I don't have the hypotenuse to be able to do that. The only thing I could think of would be x =(60-y) and y=(60-x)
 
Ok so I also asked this question on Yahoo answers, and some person gave me this:

60=P’[sin(38) + cos(38)]
60= P’[1.25144222]
P'=60 / 1.25144222
P'=47.9446826 =
P'= 48 kgm/s

Now I have never seen anything alike this taught to me. Does this have any truth to it?
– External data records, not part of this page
import Literature.Computability.Complexity.SharpSATMembership
import Literature.Computability.Complexity.FPStringBricks

-- every `Summit.PneNP.PneNP.…` name repeats the summit = sub-problem component (layout D-0017)
set_option linter.dupNamespace false

/-!
# A polynomial-time test "the bit string `y` satisfies the coded CNF" (support of `CalibrationSatBPP`)

Helper file for the support item `CalibrationSatBPP` (stmt-PneNP-2437) of route
`PneNP/WitnessForging`: the calibration `SAT ∉ BPP → ForgingThesis` runs a witness forger `A` on the
code of a CNF `φ` and ACCEPTS iff the output string `y` satisfies `φ` under the assignment
`xᵢ ↦ y.getD i false` of the thesis. This file supplies that acceptance test as a string function in
`FP`, assembled (no machine is written, no definition is introduced) from the tree's brick algebra:
on `⟨encode φ, y⟩` it is the `allFn`/`anyFn` scan (`ListFoldBricks.lean`) of the clause and literal
codes (`encodingCNF`: `⟨1ᵐ, ⟨clause codes⟩⟩`, clause `⟨1ᵏ, ⟨literal codes⟩⟩`, literal
`⟨bin v, [b]⟩`, `SharpSATMembership.lean`) with the literal test "`v < |y|` and `y[v] = b`", read off
`y` by `binToUnaryFn` (bounded binary-to-unary conversion, ruler `y`) and `bitAtFn`
(`FPStringBricks.lean`). The test is the STRICT one — a literal on a variable `≥ |y|` counts as false
— which is sound for satisfiability and agrees with `CNF.eval` on strings of length `numVars φ`.

Main result: `exists_satTestFn` — there is a one-bit `V ∈ FP` with
`V ⟨encode φ, y⟩ = [∀ c ∈ φ, ∃ l ∈ c, l.1 < |y| ∧ y.getD l.1 false = l.2]`; and the two readings
`eval_of_strictSat` / `strictSat_of_eval`.

## References

* S. Arora, B. Barak, *Computational Complexity: A Modern Approach*, CUP 2009, §1.3 (polynomial
  time is closed under composition and bounded loops), §0.1 (codes of lists), Def. 2.9 (CNF).
* O. Goldreich, *Foundations of Cryptography I*, CUP 2001, §2.7.3 (`NP ∖ BPP ≠ ∅` as the floor of
  average-case hardness; the verified output of a probabilistic search is a one-sided test).
-/

namespace Summit.PneNP.PneNP.Theorems.CalibrationSatBPP

open Literature.Computability.Complexity _root_.Computability Brick

/-- The literal test on `⟨y, ⟨bin v, [b]⟩⟩`: `[(y.drop (min v |y|)).take 1 = [b]]`, i.e.
`[v < |y| ∧ y[v] = b]` (binary-to-unary conversion of `v` capped by the ruler `y`, then the bit of `y`
at that unary position, compared with `[b]`). [folklore] -/
theorem litTest_boolPair (y : List Bool) (l : Literal ℕ) :
    (eqPairFn ∘ fanoutFn (bitAtFn ∘ fanoutFn (binToUnaryFn ∘ fanoutFn fstF (fstF ∘ sndF)) fstF)
        (sndF ∘ sndF)) (boolPair y (encodingLiteral.encode l)) =
      [decide (l.1 < y.length ∧ y.getD l.1 false = l.2)] := by
  rw [SharpSATVerif.encode_literal]
  simp only [Function.comp_apply, fanoutFn_apply, fstF_boolPair, sndF_boolPair,
    binToUnaryFn_boolPair, bitsToNat_encodeNat, bitAtFn_boolPair, eqPairFn_boolPair,
    List.length_replicate]
  congr 1
  by_cases h : l.1 < y.length
  · rw [min_eq_left h.le, List.take_one_drop_eq_of_lt_length h, List.getD_eq_getElem _ _ h]
    simp [h]
  · rw [min_eq_right (not_lt.1 h), List.drop_length]
    simp [h]

/-- The literal test is one-bit. [folklore] -/
theorem oneBit_litTest :
    OneBit (eqPairFn ∘ fanoutFn (bitAtFn ∘ fanoutFn (binToUnaryFn ∘ fanoutFn fstF (fstF ∘ sndF)) fstF)
        (sndF ∘ sndF)) := fun z => by
  simp only [Function.comp_apply, fanoutFn_apply, eqPairFn_boolPair]
  exact ⟨_, rfl⟩

/-- The literal test is in `FP`. [cite: AroraBarakCC2009, §1.3] -/
theorem litTest_mem_FP :
    (eqPairFn ∘ fanoutFn (bitAtFn ∘ fanoutFn (binToUnaryFn ∘ fanoutFn fstF (fstF ∘ sndF)) fstF)
        (sndF ∘ sndF)) ∈ FP :=
  comp_mem_FP eqPairFn_mem_FP (fanoutFn_mem_FP
    (comp_mem_FP bitAtFn_mem_FP (fanoutFn_mem_FP
      (comp_mem_FP binToUnaryFn_mem_FP (fanoutFn_mem_FP fstF_mem_FP (comp_mem_FP fstF_mem_FP sndF_mem_FP)))
      fstF_mem_FP))
    (comp_mem_FP sndF_mem_FP sndF_mem_FP))

/-- The clause test on `⟨y, encode c⟩`: some literal of `c` passes the literal test. [folklore] -/
theorem clauseTest_boolPair (y : List Bool) (c : Clause ℕ) :
    (anyFn (eqPairFn ∘ fanoutFn (bitAtFn ∘ fanoutFn (binToUnaryFn ∘ fanoutFn fstF (fstF ∘ sndF)) fstF)
        (sndF ∘ sndF)) ∘ fanoutFn fstF (sndF ∘ sndF)) (boolPair y (encodingClause.encode c)) =
      [decide (∃ l ∈ c, l.1 < y.length ∧ y.getD l.1 false = l.2)] := by
  rw [Function.comp_apply, fanoutFn_apply, fstF_boolPair, Function.comp_apply, sndF_boolPair,
    SharpSATVerif.encode_clause, sndF_boolPair, anyFn_boolPair oneBit_litTest, decNil_encList]
  congr 1
  refine decide_eq_decide.mpr ⟨?_, ?_⟩
  · rintro ⟨a, ha, h⟩
    obtain ⟨l, hl, rfl⟩ := List.mem_map.1 ha
    rw [litTest_boolPair] at h
    exact ⟨l, hl, of_decide_eq_true (List.cons.inj h).1⟩
  · rintro ⟨l, hl, h⟩
    refine ⟨_, List.mem_map.2 ⟨l, hl, rfl⟩, ?_⟩
    rw [litTest_boolPair, decide_eq_true h]

/-- **The strict satisfaction test is in `FP`**: a one-bit `V ∈ FP` with
`V ⟨encode φ, y⟩ = [∀ c ∈ φ, ∃ l ∈ c, l.1 < |y| ∧ y.getD l.1 false = l.2]` — every clause has a literal
whose variable is a position of `y` carrying the literal's polarity. It is
`allFn (anyFn litTest ∘ ⟨fstF, sndF ∘ sndF⟩) ∘ ⟨sndF, sndF ∘ fstF⟩`: from `⟨encode φ, y⟩` pass to
`⟨y, clause codes⟩`, and for each clause code `⟨1ᵏ, literal codes⟩` to `⟨y, literal codes⟩`.
[cite: AroraBarakCC2009, §1.3 (bounded loops)] -/
theorem exists_satTestFn :
    ∃ V : List Bool → List Bool, V ∈ FP ∧ OneBit V ∧
      ∀ (φ : CNF ℕ) (y : List Bool), V (boolPair (encodingCNF.encode φ) y) =
        [decide (∀ c ∈ φ, ∃ l ∈ c, l.1 < y.length ∧ y.getD l.1 false = l.2)] := by
  have h1cl : OneBit (anyFn (eqPairFn ∘ fanoutFn (bitAtFn ∘ fanoutFn (binToUnaryFn ∘
      fanoutFn fstF (fstF ∘ sndF)) fstF) (sndF ∘ sndF)) ∘ fanoutFn fstF (sndF ∘ sndF)) :=
    (oneBit_anyFn oneBit_litTest).comp _
  refine ⟨allFn (anyFn (eqPairFn ∘ fanoutFn (bitAtFn ∘ fanoutFn (binToUnaryFn ∘
      fanoutFn fstF (fstF ∘ sndF)) fstF) (sndF ∘ sndF)) ∘ fanoutFn fstF (sndF ∘ sndF)) ∘
      fanoutFn sndF (sndF ∘ fstF), ?_, (oneBit_allFn h1cl).comp _, fun φ y => ?_⟩
  · exact comp_mem_FP (allFn_mem_FP (comp_mem_FP (anyFn_mem_FP litTest_mem_FP oneBit_litTest)
      (fanoutFn_mem_FP fstF_mem_FP (comp_mem_FP sndF_mem_FP sndF_mem_FP))) h1cl)
      (fanoutFn_mem_FP sndF_mem_FP (comp_mem_FP sndF_mem_FP fstF_mem_FP))
  · rw [Function.comp_apply, fanoutFn_apply, sndF_boolPair, Function.comp_apply, fstF_boolPair,
      SharpSATVerif.encode_cnf, sndF_boolPair, allFn_boolPair h1cl, decNil_encList]
    congr 1
    refine decide_eq_decide.mpr ⟨fun h c hc => ?_, fun h a ha => ?_⟩
    · have := h _ (List.mem_map.2 ⟨c, hc, rfl⟩)
      rw [clauseTest_boolPair] at this
      exact of_decide_eq_true (List.cons.inj this).1
    · obtain ⟨c, hc, rfl⟩ := List.mem_map.1 ha
      rw [clauseTest_boolPair, decide_eq_true (h c hc)]

/-- **Soundness of the strict test**: if every clause has a literal `(v, b)` with `v < |y|` and
`y.getD v false = b`, then `φ` is true under the thesis's assignment `i ↦ y.getD i false`.
[cite: AroraBarakCC2009, Def. 2.9] -/
theorem eval_of_strictSat {φ : CNF ℕ} {y : List Bool}
    (h : ∀ c ∈ φ, ∃ l ∈ c, l.1 < y.length ∧ y.getD l.1 false = l.2) :
    φ.eval (fun i => y.getD i false) = true := by
  rw [CNF.eval_eq_true_iff]
  intro c hc
  obtain ⟨l, hl, -, hlv⟩ := h c hc
  unfold Clause.eval
  rw [List.any_eq_true]
  exact ⟨l, hl, by simp only [Literal.eval, hlv, beq_self_eq_true]⟩

/-- **Completeness of the strict test on full-length strings**: if `φ` is true under `i ↦ y.getD i false`
and every occurring variable is `< |y|` (e.g. `|y| = numVars φ`), the strict test accepts.
[cite: AroraBarakCC2009, Def. 2.9] -/
theorem strictSat_of_eval {φ : CNF ℕ} {y : List Bool} (hlen : ∀ c ∈ φ, ∀ l ∈ c, l.1 < y.length)
    (h : φ.eval (fun i => y.getD i false) = true) :
    ∀ c ∈ φ, ∃ l ∈ c, l.1 < y.length ∧ y.getD l.1 false = l.2 := by
  rw [CNF.eval_eq_true_iff] at h
  intro c hc
  have hc' := h c hc
  unfold Clause.eval at hc'
  obtain ⟨l, hl, hlv⟩ := List.any_eq_true.1 hc'
  refine ⟨l, hl, hlen c hc l hl, ?_⟩
  simpa [Literal.eval] using hlv

end Summit.PneNP.PneNP.Theorems.CalibrationSatBPP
I was also given this which seems more... legit

PX(x) = 5kg*12 m/s = 60
PX(y) = 5kg*0 m/s = 0
PY(x) = 4kg * 0 m/s = 0
PY(y) = 4kg * 0 m/s = 0

PX'(x) = cos(38)*PX'
PX'(y) = sin(38)*PX'
PY'(x) = cos(52)*PY'
PY'(y) = sin(52)*PY'

Then use conservation of momentum in each direction
60 = PX(x) + PY(x) = PX'(x) + PY'(x)
0 = PX(y) + PY(y) = PX'(y) + PY'(y)

from this we see
PX'(y) = - PY'(y)
and
PX'(x) = 60 - PY'(x)

then plug in the sine formulas for each component.
you now have two equations with two variables.
solve one for PY' and plug into the other to solve for PX'
 
Donnie_b said:
I don't have the hypotenuse to be able to do that. The only thing I could think of would be x =(60-y) and y=(60-x)

You don't need the hypotenuse to break into components. You have the angle given after the impact, use trigonometry.

[EDIT]

The first response is completely off. The second one seems right to me as well.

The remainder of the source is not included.